■ Task details
Transcribe the data below verbatim from the line with "the two bounds;" to the line with "instantiation with the". Include both of those lines.

■ Saved data entries
══════════
/-!
# The `m`-fold differenced explicit formula: unconditional bounds for `ψ(x) − x` from zeros up to a height

Topic `Literature/NumberTheory/LFunctions`. Everything here is PROVED (no named facts).

Rosser (1941) and Rosser–Schoenfeld (1975, Lemma 8) bound `ψ(x) − x` by differencing the explicit
formula for an iterated integral of `ψ` `m` times with a step `h`: `ψ` being non-decreasing,
`h^m ψ(x) ≤ ∫_{[0,h]^{m-1}} (ψ₁(y+h) − ψ₁(y))|_{y = x+∑tᵢ} dt` and symmetrically from below; in the
explicit formula `ψ₁(y) = y²/2 − ∑_ρ m(ρ) y^{ρ+1}/(ρ(ρ+1)) − (log 2π) y + E(y)` (the tree's
`psiOne_eq_explicit`, `NicolasJExplicit.Rone_eq_explicit`) each zero then contributes
`c(ρ) G_{m-1}(ρ, x)`, `c(ρ) = m(ρ)/(ρ(ρ+1))`, `G_n(ρ,y) = (ρ+1)∫_{[0,h]^{n+1}} (y+∑tᵢ)^ρ dt
= Δ_h^{n+1}[u^{ρ+n+1}](y)/((ρ+2)⋯(ρ+n+1))`, which is bounded in two ways:
`|G_n| ≤ |ρ+1| h^{n+1} (y+(n+1)h)^{Re ρ}` (used for the zeros of small height, known to lie on the
critical line) and `|G_n| ≤ 2^{n+1}(y+(n+1)h)^{Re ρ+n+1}/∏|ρ+i+2|` (used for the others, with
`Re ρ ≤ 1`). The tree's `SchoenfeldPsiDifference.lean` is the case `m = 1` under RH; this file does
general `m` WITHOUT RH, the input being only that the zeros with `|Im ρ| ≤ T` have real part `1/2`:

* `PsiDifferenced.psi_sub_self_le_general` — for `x > 1`, `h > 0`, `T ≥ 1`, `n ≥ 0`:
  `ψ(x) − x ≤ (n+1)h/2 − log 2π + √(x+(n+1)h)·sumInvNorm T
     + 2^{n+1}(x+(n+1)h)^{n+2} tailPow(n+2, T)/h^{n+1} + x/(2h(x²−1))`;
* `PsiDifferenced.neg_le_psi_sub_self_general` — for `y − (n+1)h > 1`:
  `ψ(y) − y ≥ −(n+1)h/2 − log 2π − √y·sumInvNorm T − 2^{n+1} y^{n+2} tailPow(n+2, T)/h^{n+1}`,

where `sumInvNorm T = ∑_{|Im ρ| ≤ T} m(ρ)/|ρ|` (`SchoenfeldPsiDifference.lean`) and
`tailPow p T = ∑_{|Im ρ| > T} m(ρ)/|Im ρ|^p` (`PsiDifferenced.tailPow`, convergent for `p ≥ 2`).
Ingredients: forward differences `Δ_h^k` (`fwdDiff`) and their commutation with `∫_0^h`; the
functions `G_n` with the recursion `G_{n+1}(ρ,y) = ∫_0^h G_n(ρ,y+t)dt` (`G_succ`) and the two bounds;
termwise integration of the zero series (`hasSum_term`, dominated convergence, `n` times); the
iterated averages `itg_n` and the differencing inequalities for `ψ` (`pow_mul_psi_le_itg`,
`itg_le_pow_mul_psi`, Landau); the evaluation of `itg_n` on the explicit formula with the remainder
`0 ≤ Re E(y+h) − Re E(y) ≤ y/(2(y²−1))` (`Phi_le_itg_D_le`). The numerical instantiation with the
tree's `2000` certified zeros (`T = 2516`) is in `ChebyshevPsiExplicitPartialRH.lean`.

## References

* J. B. Rosser, L. Schoenfeld, *Sharper bounds for the Chebyshev functions θ(x) and ψ(x)*, Math.
  Comp. 29 (1975), 243–269, Lemma 8 (the `m`-fold differences) and Lemma 7. [RosserSchoenfeld1975]
* L. Schoenfeld, *Sharper bounds … II*, Math. Comp. 30 (1976), 337–360, proof of Thm. 10 (`m = 1`).
  [Schoenfeld1976]
* H. L. Montgomery, R. C. Vaughan, *Multiplicative Number Theory I*, CUP 2007, (13.7). [MontgomeryVaughan2007]
-/

noncomputable section

open Real MeasureTheory Set Filter Topology intervalIntegral
open scoped Chebyshev

namespace Literature.NumberTheory.LFunctions

namespace PsiDifferenced

/-! ### Forward differences of step `h` -/

variable {E : Type*} [NormedAddCommGroup E]

/-- The `k`-th forward difference of step `h`: `Δ⁰F = F`, `Δ^{k+1}F(y) = Δ^k F(y+h) − Δ^k F(y)`. [folklore] -/
def fwdDiff (h : ℝ) : ℕ → (ℝ → E) → ℝ → E
  | 0, F => F
  | k + 1, F => fun y ↦ fwdDiff h k F (y + h) - fwdDiff h k F y

/-- Auxiliary step (elementary consequence of the definitions and the standing hypotheses). [folklore] -/
@[simp] theorem fwdDiff_zero (h : ℝ) (F : ℝ → E) : fwdDiff h 0 F = F := rfl

/-- Auxiliary step (elementary consequence of the definitions and the standing hypotheses). [folklore] -/
theorem fwdDiff_succ (h : ℝ) (k : ℕ) (F : ℝ → E) (y : ℝ) :
    fwdDiff h (k + 1) F y = fwdDiff h k F (y + h) - fwdDiff h k F y := rfl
══════════
■ Task response
functions `G_n` with the recursion `G_{n+1}(ρ,y) = ∫_0^h G_n(ρ,y+t)dt` (`G_succ`) and the two bounds;
termwise integration of the zero series (`hasSum_term`, dominated convergence, `n` times); the
iterated averages `itg_n` and the differencing inequalities for `ψ` (`pow_mul_psi_le_itg`,
`itg_le_pow_mul_psi`, Landau); the evaluation of `itg_n` on the explicit formula with the remainder
`0 ≤ Re E(y+h) − Re E(y) ≤ y/(2(y²−1))` (`Phi_le_itg_D_le`). The numerical instantiation with the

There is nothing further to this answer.